▶ _TASK INSTRUCTIONS_: Only lines with the word "LemmaGConnected" belong in the answer; copy them from the records below.

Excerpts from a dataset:
import Literature.MathematicalPhysics.QuantumManyBody.PeriodicSmoothPairCutoff
import Literature.MathematicalPhysics.QuantumManyBody.PeriodicHardCoreTube
import Literature.MathematicalPhysics.QuantumManyBody.PeriodicFormCoreTrigPoly
import Literature.MathematicalPhysics.QuantumManyBody.BoseGasThermodynamicLimitRuelle
import Mathlib.Topology.Connected.PathConnected
import HarnessLib

/-!
# Lemma G: the torus form from the configuration-space form (bridge for the connectivity conjecture of skeleton v12)

Line `third-law-current-floor`, crux `BECConjugateDomination.HardCoreExtension` (stmt-AtomisticToContinuum-11786), lead c3.
The disprover's `LemmaGConnected` (Disproof §13) is typed on `(ℝ³)^N`: for `X, Y` in the free region
`{X | ∀ i ≠ j, ∀ n ∈ ℤ³, b < ‖Xᵢ - Xⱼ - Ln‖}` of hard spheres of exclusion distance `b` on the torus of side `L = (N/ρ)^{1/3}`
(all lattice images), some relabelling `Y ∘ σ` is joined to `X` INSIDE the free region — in the dilute regime, eventually in `N`.
The simplicity argument of the line lives on the unit torus `(ℝ/ℤ)^{N×3}` with the nearest-image distance
`ρᵢⱼ = Torus.pairDist i j` and needs: the particle permutations act transitively on the connected components of
`U = {t | ∀ i ≠ j, b/L < ρᵢⱼ(t)}`. This file proves the torus form FROM the configuration-space form: lift `t, t'` by
`fromUnitTorusN` (the lifts are free: every image distance is `≥ L ρᵢⱼ > b`, `norm_sub_sub_latticeVec_ge`), join the lifts
in the free region, and push the path down by the continuous covering map `toUnitTorusN L`, which maps the free region into
`U` (`pairDist_toUnitTorusN_eq_norm_recenter`), `fromUnitTorusN L t` to `t` and `Y ∘ σ` to the relabelling of `toUnitTorusN L Y`;
a path inside `U` keeps its end point in the connected component of its starting point.
-/

noncomputable section

namespace Summit.AtomisticToContinuum.BoseEinsteinCondensation.Cruxes.HardCoreExtension.ThirdLawCurrentFloorAlt

open Filter Set Topology
open Literature.MathematicalPhysics.QuantumManyBody.BoseGas
open Literature.Analysis.FunctionSpaces

variable {N : ℕ}

/-- The covering map `toUnitTorusN L : (ℝ³)^N → (ℝ/ℤ)^{N×3}` is continuous. [folklore] -/
theorem continuous_toUnitTorusN (L : ℝ) : Continuous (toUnitTorusN (N := N) L) := by
  refine continuous_pi fun p => ?_
  have h : Continuous fun X : Config N => X p.1 p.2 / L :=
    (((EuclideanSpace.proj (𝕜 := ℝ) p.2).continuous).comp (continuous_apply p.1)).div_const L
  exact (continuous_quotient_mk'.comp h :)

/-- The scaled unit lattice vector is the side-`L` lattice vector: `L • latticeVec m = latticeVec L m`. [folklore] -/
theorem smul_torusLatticeVec (L : ℝ) (m : Fin 3 → ℤ) : L • Torus.latticeVec m = latticeVec L m := by
  ext k
  rw [PiLp.smul_apply, Torus.latticeVec_apply, smul_eq_mul]
  rfl

/-- **The covering map sends free configurations into the free region of the torus**: if every image of the pair
`(i, j)` of `X` is at distance `> a` then `a/L < ρᵢⱼ(toUnitTorusN L X)` (`0 < L`). [folklore] -/
theorem div_lt_pairDist_toUnitTorusN {L a : ℝ} (hL : 0 < L) {X : Config N} {i j : Fin N}
    (hX : ∀ n : Fin 3 → ℤ, a < ‖X i - X j - latticeVec L n‖) : a / L < Torus.pairDist i j (toUnitTorusN L X) := by
  rw [pairDist_toUnitTorusN_eq_norm_recenter]
  set m : Fin 3 → ℤ := fun k => round ((L⁻¹ • (X i - X j)) k) with hm
  have key : L⁻¹ • (X i - X j) - Torus.latticeVec m = L⁻¹ • (X i - X j - latticeVec L m) := by
    rw [← smul_torusLatticeVec L m, smul_sub L⁻¹ (X i - X j) (L • Torus.latticeVec m), smul_smul,
      inv_mul_cancel₀ hL.ne', one_smul]
  rw [key, norm_smul, Real.norm_eq_abs, abs_of_pos (inv_pos.2 hL), ← div_eq_inv_mul]
  exact div_lt_div_of_pos_right (hX m) hL

/-- **Lifts of free torus points are free configurations**: if `a/L < ρᵢⱼ(t)` for all `i ≠ j` (`0 < L`) then every image
of every pair of `fromUnitTorusN L t` is at distance `> a`. [folklore] -/
theorem lt_norm_fromUnitTorusN_of_mem_free {L a : ℝ} (hL : 0 < L) {t : UnitAddTorus (Fin N × Fin 3)}
    (ht : ∀ i j : Fin N, i ≠ j → a / L < Torus.pairDist i j t) {i j : Fin N} (hij : i ≠ j) (n : Fin 3 → ℤ) :
    a < ‖fromUnitTorusN L t i - fromUnitTorusN L t j - latticeVec L n‖ := by
  have h1 : a < L * Torus.pairDist i j t := by
    have := ht i j hij
    rwa [div_lt_iff₀' hL] at this
  exact h1.trans_le (norm_sub_sub_latticeVec_ge hL.le t i j n)

/-- **A path inside `F` keeps its end point in the connected component of its starting point.** [folklore] -/
theorem mem_connectedComponentIn_of_joinedIn {α : Type*} [TopologicalSpace α] {F : Set α} {x y : α}
    (h : JoinedIn F x y) : y ∈ connectedComponentIn F x := by
  obtain ⟨γ, hγ⟩ := h
  have hsub : range γ ⊆ connectedComponentIn F x :=
    (isConnected_range γ.continuous).isPreconnected.subset_connectedComponentIn ⟨0, γ.source⟩
      (range_subset_iff.2 hγ)
  exact hsub ⟨1, γ.target⟩

/-- **Lemma G, torus form from configuration-space form.** If, for every exclusion distance `b > 0`, in the dilute regime
and eventually in `N`, any two free configurations of `(ℝ³)^N` (all lattice images of all pairs farther than `b`, side
`L_N = (N/ρ)^{1/3}`) are joined inside the free region up to a relabelling (the disprover's `LemmaGConnected`, Disproof
§13, with its free region written out), then for every `a > 0`, in the dilute regime and eventually in `N`, the particle
permutations act transitively on the connected components of the free region `{t | ∀ i ≠ j, a/L_N < ρᵢⱼ(t)}` of the unit
torus. [cite: BaryshnikovBubenikKahle2014, §6] [cite: Simanyi2004, (2.1.1)] -/
theorem lemmaG_torus_of_config
    (hG : ∀ b : ℝ, 0 < b → ∃ ρ₁ : ℝ, 0 < ρ₁ ∧ ∀ ρ : ℝ, 0 < ρ → ρ < ρ₁ → ∀ᶠ N : ℕ in atTop,
      ∀ X ∈ {X : Config N | ∀ i j : Fin N, i ≠ j → ∀ n : Fin 3 → ℤ, b < ‖X i - X j - latticeVec (sideLength ρ N) n‖},
        ∀ Y ∈ {X : Config N | ∀ i j : Fin N, i ≠ j → ∀ n : Fin 3 → ℤ, b < ‖X i - X j - latticeVec (sideLength ρ N) n‖},
          ∃ σ : Equiv.Perm (Fin N),
            JoinedIn {X : Config N | ∀ i j : Fin N, i ≠ j → ∀ n : Fin 3 → ℤ, b < ‖X i - X j - latticeVec (sideLength ρ N) n‖}
              X (Y ∘ σ)) :
    ∀ a : ℝ, 0 < a → ∃ ρ₁ : ℝ, 0 < ρ₁ ∧ ∀ ρ : ℝ, 0 < ρ → ρ < ρ₁ → ∀ᶠ N : ℕ in atTop,
      ∀ t ∈ {t : UnitAddTorus (Fin N × Fin 3) | ∀ i j : Fin N, i ≠ j → a / sideLength ρ N < Torus.pairDist i j t},
        ∀ t' ∈ {t : UnitAddTorus (Fin N × Fin 3) | ∀ i j : Fin N, i ≠ j → a / sideLength ρ N < Torus.pairDist i j t},
          ∃ σ : Equiv.Perm (Fin N), (fun p : Fin N × Fin 3 => t' (σ p.1, p.2)) ∈
            connectedComponentIn
              {t : UnitAddTorus (Fin N × Fin 3) | ∀ i j : Fin N, i ≠ j → a / sideLength ρ N < Torus.pairDist i j t} t := by
  intro a ha
  obtain ⟨ρ₁, hρ₁, h⟩ := hG a ha
  refine ⟨ρ₁, hρ₁, fun ρ hρ hρ1 => ?_⟩
  filter_upwards [h ρ hρ hρ1, (tendsto_sideLength_atTop hρ).eventually_gt_atTop 0] with N hN hL
  intro t ht t' ht'
  set L : ℝ := sideLength ρ N with hLdef
  set F : Set (Config N) := {X : Config N | ∀ i j : Fin N, i ≠ j → ∀ n : Fin 3 → ℤ, a < ‖X i - X j - latticeVec L n‖}
    with hF
  set U : Set (UnitAddTorus (Fin N × Fin 3)) :=
    {t : UnitAddTorus (Fin N × Fin 3) | ∀ i j : Fin N, i ≠ j → a / L < Torus.pairDist i j t} with hU
  -- the lifts are free configurations
  have hX : fromUnitTorusN L t ∈ F := fun i j hij n => lt_norm_fromUnitTorusN_of_mem_free hL ht hij n
  have hX' : fromUnitTorusN L t' ∈ F := fun i j hij n => lt_norm_fromUnitTorusN_of_mem_free hL ht' hij n
  obtain ⟨σ, hJ⟩ := hN _ hX _ hX'
  refine ⟨σ, ?_⟩
  -- push the joining path down to the torus
  have hπF : MapsTo (toUnitTorusN L) F U := fun Y hY i j hij => div_lt_pairDist_toUnitTorusN hL (hY i j hij)
  have hJ' : JoinedIn U (toUnitTorusN L (fromUnitTorusN L t)) (toUnitTorusN L (fromUnitTorusN L t' ∘ σ)) :=
    (hJ.map_continuousOn (continuous_toUnitTorusN L).continuousOn).mono hπF.image_subset
  rw [toUnitTorusN_fromUnitTorusN hL.ne', toUnitTorusN_comp_perm, toUnitTorusN_fromUnitTorusN hL.ne'] at hJ'
  exact mem_connectedComponentIn_of_joinedIn hJ'

/-- **Closed form** (registered sub-goal `lemmaGBridge_c3` of the crux item; restatement of `lemmaG_torus_of_config`).
[cite: BaryshnikovBubenikKahle2014, §6] -/
theorem lemmaGBridge_c3 :
    (∀ b : ℝ, 0 < b → ∃ ρ₁ : ℝ, 0 < ρ₁ ∧ ∀ ρ : ℝ, 0 < ρ → ρ < ρ₁ → ∀ᶠ N : ℕ in Filter.atTop, ∀ X ∈ {X : Config N | ∀ i j : Fin N, i ≠ j → ∀ n : Fin 3 → ℤ, b < ‖X i - X j - latticeVec (sideLength ρ N) n‖}, ∀ Y ∈ {X : Config N | ∀ i j : Fin N, i ≠ j → ∀ n : Fin 3 → ℤ, b < ‖X i - X j - latticeVec (sideLength ρ N) n‖}, ∃ σ : Equiv.Perm (Fin N), JoinedIn {X : Config N | ∀ i j : Fin N, i ≠ j → ∀ n : Fin 3 → ℤ, b < ‖X i - X j - latticeVec (sideLength ρ N) n‖} X (Y ∘ σ)) → (∀ a : ℝ, 0 < a → ∃ ρ₁ : ℝ, 0 < ρ₁ ∧ ∀ ρ : ℝ, 0 < ρ → ρ < ρ₁ → ∀ᶠ N : ℕ in Filter.atTop, ∀ t ∈ {t : UnitAddTorus (Fin N × Fin 3) | ∀ i j : Fin N, i ≠ j → a / sideLength ρ N < Torus.pairDist i j t}, ∀ t' ∈ {t : UnitAddTorus (Fin N × Fin 3) | ∀ i j : Fin N, i ≠ j → a / sideLength ρ N < Torus.pairDist i j t}, ∃ σ : Equiv.Perm (Fin N), (fun p : Fin N × Fin 3 => t' (σ p.1, p.2)) ∈ connectedComponentIn {t : UnitAddTorus (Fin N × Fin 3) | ∀ i j : Fin N, i ≠ j → a / sideLength ρ N < Torus.pairDist i j t} t) :=
  fun hG => lemmaG_torus_of_config hG

end Summit.AtomisticToContinuum.BoseEinsteinCondensation.Cruxes.HardCoreExtension.ThirdLawCurrentFloorAlt

end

▶ _FINISHED TASK_:
The disprover's `LemmaGConnected` (Disproof §13) is typed on `(ℝ³)^N`: for `X, Y` in the free region
`L_N = (N/ρ)^{1/3}`) are joined inside the free region up to a relabelling (the disprover's `LemmaGConnected`, Disproof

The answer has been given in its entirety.